A recent Court of Special Appeals case, however, opens the possibility that although no one other than the participants may attack a voidable marriage, the conduct of the surviving spouse in securing the marriage may be so egregious as to preclude that spouse from taking the spousal election. In that case, a widower was thrown into a major depressive disorder due to the death of his wife of many years. At the point of extreme vulnerability, another woman procured the marriage to the widower based on duress and undue influence.

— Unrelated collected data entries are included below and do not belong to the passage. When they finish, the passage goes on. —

import Literature.Computability.Learning.LearnerParamsFP
import Literature.Computability.Learning.AmpEvalFP
import HarnessLib

/-!
# The learner's table construction in `FP`

Machine-layer instalment (M8c) of the decomposition of the named fact
`Literature.Computability.Learning.cikk_natural_implies_learning` (CIKK 2016, Thm. 5.1): the
pattern inputs `patInput` of the NW tables (`NaturalLearningTables.lean`) as a string function,
on the table context `TC = ⟨hdr, ⟨ibits, ⟨zbits, ⟨1ⁿ, 1ᵏ⟩⟩⟩⟩` (`hdr = predHdr ε q ℓ n' L`):
`patInputFn ⟨⟨TC, 1ʲ⟩, 1ᶜ⟩ = List.ofFn (patInput q ℓ (learnerDesign …) i j z c)`. The learner
queries `f` at the `k` blocks of these inputs and combines the answers with the mask bits into
the table entries `AMP(f)(patInput …)`.

## References

* M. Carmosino, R. Impagliazzo, V. Kabanets, A. Kolokolova, *Learning algorithms from natural
  proofs*, CCC 2016, §2.4 (preprocessing, step 4) and §5 [CarmosinoImpagliazzoKabanetsKolokolova2016].
-/

open Polynomial

namespace Literature.Computability.Learning

open Literature.Computability.Complexity Literature.Computability.Complexity.Brick
  Literature.Computability.Complexity.Plumb Literature.Computability.MetaComplexity
  Literature.Computability.Cryptography _root_.Computability Finset

/-! ### The matching mask as a function -/

/-- **The matching mask of blocks `i` and `j` is the indicator of `colMatch`.** [folklore] -/
theorem matchMaskFn_eq_ofFn {q ℓ n' L : ℕ} (pad : List Bool) (i : Fin (2 ^ ℓ)) {j : ℕ} (hj : j < 2 ^ ℓ) :
    matchMaskFn (boolPair (predHdr pad q ℓ n' L)
      (boolPair (List.ofFn ((boolFunEquivFin ℓ).symm i)) (List.ofFn fun r : Fin ℓ => j.testBit r))) =
      List.ofFn fun τ : Fin n' => decide (colMatch q ℓ i ⟨j, hj⟩ τ) := by
  rw [matchMaskFn_apply, ofFn_testBit_eq hj]
  exact ccat_singleton_eq_ofFn (fun τ => decide (colMatch q ℓ i ⟨j, hj⟩ τ)) n'

/-- The rank of a column is the number of matching columns before it, read off the mask. [folklore] -/
theorem count_take_mask {q ℓ n' : ℕ} (i j : Fin (2 ^ ℓ)) {τ : ℕ} (hτ : τ ≤ n') :
    ((List.ofFn fun τ : Fin n' => decide (colMatch q ℓ i j τ)).take τ).count true = rank q ℓ i j τ := by
  rw [rank]
  induction τ with
  | zero => simp
  | succ τ ih =>
    rw [List.take_add_one, List.count_append, ih (by omega), Finset.range_add_one, Finset.filter_insert,
      List.getElem?_eq_getElem (by simpa using hτ), List.getElem_ofFn]
    simp only [Option.toList_some, List.count_singleton']
    by_cases h : colMatch q ℓ i j τ
    · rw [if_pos h, Finset.card_insert_of_notMem (by simp), decide_eq_true h]; simp
    · rw [if_neg h, decide_eq_false h]; simp

/-! ### The pattern input -/

/-- The table context `⟨hdr, ⟨ibits, ⟨zbits, ⟨1ⁿ, 1ᵏ⟩⟩⟩⟩`. [folklore] -/
def tblCtx (q n k ℓ : ℕ) (ibits zbits : List Bool) : List Bool :=
  boolPair (predHdr [] q ℓ (k * n + k) (2 ^ ℓ)) (boolPair ibits (boolPair zbits (boolPair (ones n) (ones k))))

/-- The pattern context `⟨mask, ⟨z|_{S_j}, bin c⟩⟩` from `⟨⟨TC, 1ʲ⟩, 1ᶜ⟩`, `TC = ⟨hdr, ⟨ibits, ⟨zbits, ⟨1ⁿ, 1ᵏ⟩⟩⟩⟩`. [folklore] -/
noncomputable def patCtxFn : List Bool → List Bool :=
  (fanoutFn (matchMaskFn ∘ (fanoutFn (fstF ∘ (fstF ∘ fstF)) (fanoutFn (nthF 1 ∘ (fstF ∘ fstF)) (bitsOfFn ∘ (fanoutFn (nthF 2 ∘ (fstF ∘ (fstF ∘ fstF))) (sndF ∘ fstF)))))) (fanoutFn (restrictFn ∘ (fanoutFn (fanoutFn (fun _ => []) (fanoutFn (nthF 1 ∘ (fstF ∘ (fstF ∘ fstF))) (fanoutFn (nthF 2 ∘ (fstF ∘ (fstF ∘ fstF))) (fanoutFn (bitsOfFn ∘ (fanoutFn (nthF 2 ∘ (fstF ∘ (fstF ∘ fstF))) (sndF ∘ fstF))) (nthF 2 ∘ (fstF ∘ fstF)))))) (nthF 3 ∘ (fstF ∘ (fstF ∘ fstF))))) (lenBinF ∘ sndF)))

/-- `patCtxFn ∈ FP`. [folklore] -/
theorem patCtxFn_mem_FP : patCtxFn ∈ FP :=
  (fanoutFn_mem_FP (comp_mem_FP matchMaskFn_mem_FP (fanoutFn_mem_FP (comp_mem_FP fstF_mem_FP (comp_mem_FP fstF_mem_FP fstF_mem_FP)) (fanoutFn_mem_FP (comp_mem_FP (nthF_mem_FP 1) (comp_mem_FP fstF_mem_FP fstF_mem_FP)) (comp_mem_FP bitsOfFn_mem_FP (fanoutFn_mem_FP (comp_mem_FP (nthF_mem_FP 2) (comp_mem_FP fstF_mem_FP (comp_mem_FP fstF_mem_FP fstF_mem_FP))) (comp_mem_FP sndF_mem_FP fstF_mem_FP)))))) (fanoutFn_mem_FP (comp_mem_FP restrictFn_mem_FP (fanoutFn_mem_FP (fanoutFn_mem_FP (const_mem_FP _) (fanoutFn_mem_FP (comp_mem_FP (nthF_mem_FP 1) (comp_mem_FP fstF_mem_FP (comp_mem_FP fstF_mem_FP fstF_mem_FP))) (fanoutFn_mem_FP (comp_mem_FP (nthF_mem_FP 2) (comp_mem_FP fstF_mem_FP (comp_mem_FP fstF_mem_FP fstF_mem_FP))) (fanoutFn_mem_FP (comp_mem_FP bitsOfFn_mem_FP (fanoutFn_mem_FP (comp_mem_FP (nthF_mem_FP 2) (comp_mem_FP fstF_mem_FP (comp_mem_FP fstF_mem_FP fstF_mem_FP))) (comp_mem_FP sndF_mem_FP fstF_mem_FP))) (comp_mem_FP (nthF_mem_FP 2) (comp_mem_FP fstF_mem_FP fstF_mem_FP)))))) (comp_mem_FP (nthF_mem_FP 3) (comp_mem_FP fstF_mem_FP (comp_mem_FP fstF_mem_FP fstF_mem_FP))))) (comp_mem_FP lenBinF_mem_FP sndF_mem_FP)))


/-- Value of `patCtxFn` on a genuine context (`j < 2^ℓ`). [folklore] -/
theorem patCtxFn_apply {q n k ℓ : ℕ} [Fact q.Prime] (hn : k * n + k ≤ q) (i : Fin (2 ^ ℓ)) (z : Fin (q * q) → Bool)
    {j : ℕ} (hj : j < 2 ^ ℓ) (c : ℕ) :
    patCtxFn (boolPair (boolPair (tblCtx q n k ℓ (List.ofFn ((boolFunEquivFin ℓ).symm i)) (List.ofFn z)) (ones j)) (ones c)) =
      boolPair (List.ofFn fun τ : Fin (k * n + k) => decide (colMatch q ℓ i ⟨j, hj⟩ τ))
        (boolPair (List.ofFn (z ∘ learnerDesign q n k ℓ hn ⟨j, hj⟩)) (encodeNat c)) := by
  have h1 : nthF 1 (predHdr [] q ℓ (k * n + k) (2 ^ ℓ)) = ones q := by simp [predHdr, nthF]
  have h2 : nthF 2 (predHdr [] q ℓ (k * n + k) (2 ^ ℓ)) = ones ℓ := by simp [predHdr, nthF]
  have h3 : nthF 3 (predHdr [] q ℓ (k * n + k) (2 ^ ℓ)) = ones (k * n + k) := by simp [predHdr, nthF]
  rw [patCtxFn, fanoutFn_apply, fanoutFn_apply]
  simp only [Function.comp_apply, fanoutFn_apply, fstF_boolPair, sndF_boolPair, tblCtx, nthF] at *
  rw [h2, bitsOfFn_apply, matchMaskFn_eq_ofFn [] i hj, h1, h3, lenBinF_apply, length_ones, ofFn_testBit_eq hj,
    show boolPair [] (boolPair (ones q) (boolPair (ones ℓ) (boolPair (List.ofFn ((boolFunEquivFin ℓ).symm ⟨j, hj⟩)) (List.ofFn z)))) =
      designCtx [] q ℓ (List.ofFn ((boolFunEquivFin ℓ).symm ⟨j, hj⟩)) (List.ofFn z) from rfl,
    restrictFn_eq_ofFn_cikkDesign [] q (k * n + k) ℓ hn]
  rfl

/-- Reading position `m` with default. [folklore] -/
theorem headD_take_one_drop (l : List Bool) (m : ℕ) : ((l.drop m).take 1).headD false = l.getD m false := by
  rw [List.getD_eq_getElem?_getD, ← List.head?_drop]
  cases l.drop m <;> rfl

/-- The piece of the pattern fold on `⟨⟨mask, ⟨z|_{S_j}, bin c⟩⟩, 1^τ⟩`: bit `rank τ` of `c` on a
matching column, `z(e_j τ)` elsewhere. [cite: CarmosinoImpagliazzoKabanetsKolokolova2016, §2.4 (preprocessing, step 4)] -/
noncomputable def patInPiece : List Bool → List Bool :=
  iteFn (HashBricks.headBitFn ∘ (bitAtFn ∘ (fanoutFn sndF (fstF ∘ fstF))))
    (HashBricks.headBitFn ∘ (bitAtFn ∘ (fanoutFn (binToUnaryFn ∘ (fanoutFn (fstF ∘ fstF) (HashBricks.popCountFn ∘ (takeFn ∘ (fanoutFn sndF (fstF ∘ fstF)))))) (sndPow 1 ∘ fstF))))
    (HashBricks.headBitFn ∘ (bitAtFn ∘ (fanoutFn sndF (nthF 1 ∘ fstF))))

/-- `patInPiece ∈ FP`. [folklore] -/
theorem patInPiece_mem_FP : patInPiece ∈ FP :=
  iteFn_mem_FP (comp_mem_FP HashBricks.headBitFn_mem_FP (comp_mem_FP bitAtFn_mem_FP (fanoutFn_mem_FP sndF_mem_FP (comp_mem_FP fstF_mem_FP fstF_mem_FP))))
    (comp_mem_FP HashBricks.headBitFn_mem_FP (comp_mem_FP bitAtFn_mem_FP (fanoutFn_mem_FP (comp_mem_FP binToUnaryFn_mem_FP (fanoutFn_mem_FP (comp_mem_FP fstF_mem_FP fstF_mem_FP) (comp_mem_FP HashBricks.popCountFn_mem_FP (comp_mem_FP takeFn_mem_FP (fanoutFn_mem_FP sndF_mem_FP (comp_mem_FP fstF_mem_FP fstF_mem_FP)))))) (comp_mem_FP (sndPow_mem_FP 1) fstF_mem_FP))))
    (comp_mem_FP HashBricks.headBitFn_mem_FP (comp_mem_FP bitAtFn_mem_FP (fanoutFn_mem_FP sndF_mem_FP (comp_mem_FP (nthF_mem_FP 1) fstF_mem_FP))))

/-- `patInPiece` is one-bit. [folklore] -/
theorem oneBit_patInPiece : OneBit patInPiece :=
  (HashBricks.oneBit_headBitFn.comp _).ite (HashBricks.oneBit_headBitFn.comp _) (HashBricks.oneBit_headBitFn.comp _)

/-- Value of `patInPiece` on genuine data (`τ < n'`). [folklore] -/
theorem patInPiece_apply {n' : ℕ} (dm : Fin n' → Bool) (zr : Fin n' → Bool) (c : ℕ) {τ : ℕ} (hτ : τ < n') :
    patInPiece (boolPair (boolPair (List.ofFn dm) (boolPair (List.ofFn zr) (encodeNat c))) (ones τ)) =
      [if dm ⟨τ, hτ⟩ then c.testBit (((List.ofFn dm).take τ).count true) else zr ⟨τ, hτ⟩] := by
  have hb : ∀ u : Fin n' → Bool, HashBricks.headBitFn (bitAtFn (boolPair (ones τ) (List.ofFn u))) = [u ⟨τ, hτ⟩] := by
    intro u; rw [bitAtFn_boolPair, HashBricks.headBitFn_apply, length_ones, take_one_drop_ofFn u hτ]; rfl
  rw [patInPiece, iteFn_apply (b := dm ⟨τ, hτ⟩) (by
    simp only [Function.comp_apply, fanoutFn_apply, sndF_boolPair, fstF_boolPair, hb])]
  cases dm ⟨τ, hτ⟩
  · simp only [Bool.false_eq_true, ite_false, Function.comp_apply, fanoutFn_apply, sndF_boolPair, fstF_boolPair, nthF, hb]
  · simp only [ite_true, Function.comp_apply, fanoutFn_apply, sndF_boolPair, fstF_boolPair, sndPow, nthF,
      takeFn_boolPair, length_ones, HashBricks.popCountFn_apply,
      binToUnaryFn_boolPair, bitsToNat_encodeNat, List.length_ofFn, bitAtFn_boolPair, HashBricks.headBitFn_apply]
    have hcnt : ((List.ofFn dm).take τ).count true ≤ n' := List.count_le_length.trans (by simp)
    rw [headD_take_one_drop, testBit_eq_getD_encodeNat, min_eq_left hcnt]

/-- The pattern pieces are one bit. [folklore] -/
theorem length_patInPiece (w : List Bool) : (patInPiece w).length = 1 := oneBit_patInPiece.length_eq w

/-- **The pattern input** `patInput q ℓ e i j z c` as `n'` bits, on `⟨⟨TC, 1ʲ⟩, 1ᶜ⟩`.
[cite: CarmosinoImpagliazzoKabanetsKolokolova2016, §2.4 (preprocessing, step 4)] -/
noncomputable def patInputFn : List Bool → List Bool :=
  sndPow 2 ∘ foldLoop appF (clipF 1 patInPiece) X ∘
    fanoutFn id (fanoutFn (lenBinF ∘ fstF) (fun _ => boolPair [] [])) ∘ patCtxFn

/-- `patInputFn ∈ FP`. [folklore] -/
theorem patInputFn_mem_FP : patInputFn ∈ FP :=
  comp_mem_FP (sndPow_mem_FP 2) (comp_mem_FP
    (foldLoop_clipF_mem_FP 1 appF_mem_FP length_appF_le patInPiece_mem_FP X)
    (comp_mem_FP (fanoutFn_mem_FP (PolyTimeComputable.id _)
      (fanoutFn_mem_FP (comp_mem_FP lenBinF_mem_FP fstF_mem_FP) (const_mem_FP _))) patCtxFn_mem_FP))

The widower had residences in Maryland and Florida and the wedding took place in Florida. Under Florida statutory law, “a surviving spouse who is found to have procured a marriage to the decedent by fraud, duress, or undue influence is not entitled to … any rights or benefits under the Florida Probate Code including, but not limited to, entitlement to elective share or family allowance …” It was on this basis that the Prince Georges County Orphans’ Court held that the marriage that was a product of undue influence precluded the surviving spouse from any elective share rights. The Court of Special Appeals, however, held that Maryland was the domicile of the decedent and that it was the state of domicile, not the location of the marriage, that controlled the post-death marital benefits.

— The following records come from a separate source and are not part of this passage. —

import Summits.BirchSwinnertonDyer.BirchSwinnertonDyer.Theorems.QuadraticBranchSignedControlPlusEtaNonsurjPlusCoeffCongruenceMuCertificate
import Summits.BirchSwinnertonDyer.BirchSwinnertonDyer.Theorems.QuadraticBranchSignedControlPlusEtaNonsurjFineRoadCM
import Summits.BirchSwinnertonDyer.BirchSwinnertonDyer.Theorems.QuadraticBranchSignedControlPlusEtaNonsurjConjADoor
import Literature.NumberTheory.EllipticCurves.ZywinaCMImageProofs
import Summits.BirchSwinnertonDyer.BirchSwinnertonDyer.Theorems.QuadraticBranchSignedControlPlusEtaNonsurjCMUnitRecordShape
import Summits.BirchSwinnertonDyer.Rank1Residual.X12.InertCoreUpperHalf
import Summits.BirchSwinnertonDyer.Rank1Residual.X11b.KrausMinimalityGeneralTwo
import HarnessLib
import Summits.QuantumFields.YangMills.Theorems.IR.Negative.TypOnsetFloorPoly.GibbsCore

/-!
# Crux `IR` (stmt-QuantumFields-19354) — the POLYNOMIAL ROW FLOOR `b⋆_T(β) ≥ c·(β / log β)^{1/7}` for EVERY compact gauge group,
# part 2/10: §3 the polynomial regime and the three Props, §4 the reduction, §3b non-vacuity hygiene, §4b quantitative non-abelian Stokes (sections `Poly`, `Hygiene`, `QuantStokes`)

Re-homed VERBATIM (statements, proofs, names; namespace `…Cruxes.IR.CruxIdea2g7` ↦ `…Cruxes.IR.RowFloorPoly`) from the crux
workfile `Cruxes/IR/CruxIdea2RowFloorPoly.lean` rev 14 (sha16 742d7312ea0b5c70; author `ym-cruxidea-19354-2` GEN 7; kernel certificate
`Cruxes/IR/CruxIdea2RowFloorPolyCert.lean` rev 1, sha16 59d3cfe64fab9c7c, gate-elaborated stub-free) per owner R114 (2) (landing seat:
the `ym-19354-disprove-1` lineage, g9), split by its sections into ten ≤ 400-line modules chained by import; the module docstring of
record (history, theorem map, honest framing) is in the headline module `Theorems/IR/Negative/TypOnsetFloorPoly.lean` (part 10/10).
Negative knowledge for stmt-QuantumFields-19354 (`--supports`; closes no stub); not mixing, not a mass gap, nothing about Clay.
-/

set_option autoImplicit false

noncomputable section

open MeasureTheory Filter Topology
open Literature.MathematicalPhysics.QuantumLattice
open Literature.Probability.LatticeModels
open Summit.QuantumFields.YangMills.Cruxes.IR.Tempered (cellEdges windowCells regionEdges)
open Summit.QuantumFields.YangMills.Cruxes.IR.ShellTempered (windowCellsPlus)
open Summit.QuantumFields.YangMills.Cruxes.IR.OnsetFormats (TypShellCond shellCount)
open Summit.QuantumFields.YangMills.Cruxes.IR.FixedMesh
open Summit.QuantumFields.YangMills.Cruxes.IR.FixedMeshAllG

namespace Summit.QuantumFields.YangMills.Cruxes.IR.RowFloorPoly

/-! ## §3 The polynomial regime and the three Props -/

section Poly

open Literature.MathematicalPhysics.QuantumFieldTheory (wilsonMeasure GaugeConfig isProbabilityMeasure_wilsonMeasure)

variable {G : Type} [Group G] [TopologicalSpace G] [IsTopologicalGroup G] [CompactSpace G]
  [SecondCountableTopology G] [MeasurableSpace G] [BorelSpace G]
  {N : ℕ} (ρ : G →* Matrix (Fin N) (Fin N) ℂ)

/-- The CLIPPED shaping of the charged test (GEN 6 rev 2, `frame_core_comb_clipped`): affine with `ψ 1 = 1`,
`ψ r = −1`, clipped to `[−1, 1]`. -/
def clip (r t : ℝ) : ℝ := max (-1) (min 1 (2 * (t - r) / (1 - r) - 1))

omit [TopologicalSpace G] [IsTopologicalGroup G] [CompactSpace G] [SecondCountableTopology G] [MeasurableSpace G]
  [BorelSpace G] in
/-- Helper lemma `continuous_clip` of the row-floor chain (re-homed verbatim from the crux workfile; see the module docstring). -/
theorem continuous_clip (r : ℝ) : Continuous (clip r) := by
  unfold clip
  exact continuous_const.max (continuous_const.min
    (((continuous_const.mul (continuous_id.sub continuous_const)).div_const _).sub continuous_const))

/-- Helper lemma `abs_clip_le` of the row-floor chain (re-homed verbatim from the crux workfile; see the module docstring). -/
theorem abs_clip_le (r t : ℝ) : |clip r t| ≤ 1 :=
  abs_le.2 ⟨le_max_left _ _, max_le (by norm_num) (min_le_left _ _)⟩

The Doctrine of Unclean Hands
The Court of Special Appeals, however, held that the Florida statute simply codified the “well-established common law doctrine of unclean hands, recognized by Maryland.” Under the equitable unclean hands doctrine, the Court of Special Appeals upheld the Prince Georges County ruling. The doctrine of unclean hands is applied not for the protection of the parties nor as punishment for a wrongdoer, but it is intended to protect the courts from having to endorse or reward inequitable conduct. Because the alleged misconduct is directly connected with the transaction upon which the claimant sought relief, the unclean hands doctrine precluded her from receiving the elective share under Maryland law.
The Court of Special Appeals upheld the Orphans’ Court ruling that the surviving spouse exercised undue influence over the decedent to cause him to marry her for her financial gain. It also observed that if the surviving spouse engaged in the same conduct to have the decedent change his Will, that Will would be set aside on the basis of undue influence. (See In The Matter of Watkins, ___ Md.App. ____, 2019 WL 2281603 (May 29, 2019). This is a reported decision but, as of the writing of this page, the final version of it has not yet been released for publication in the permanent law reports and accordingly is subject to revision or withdrawal.)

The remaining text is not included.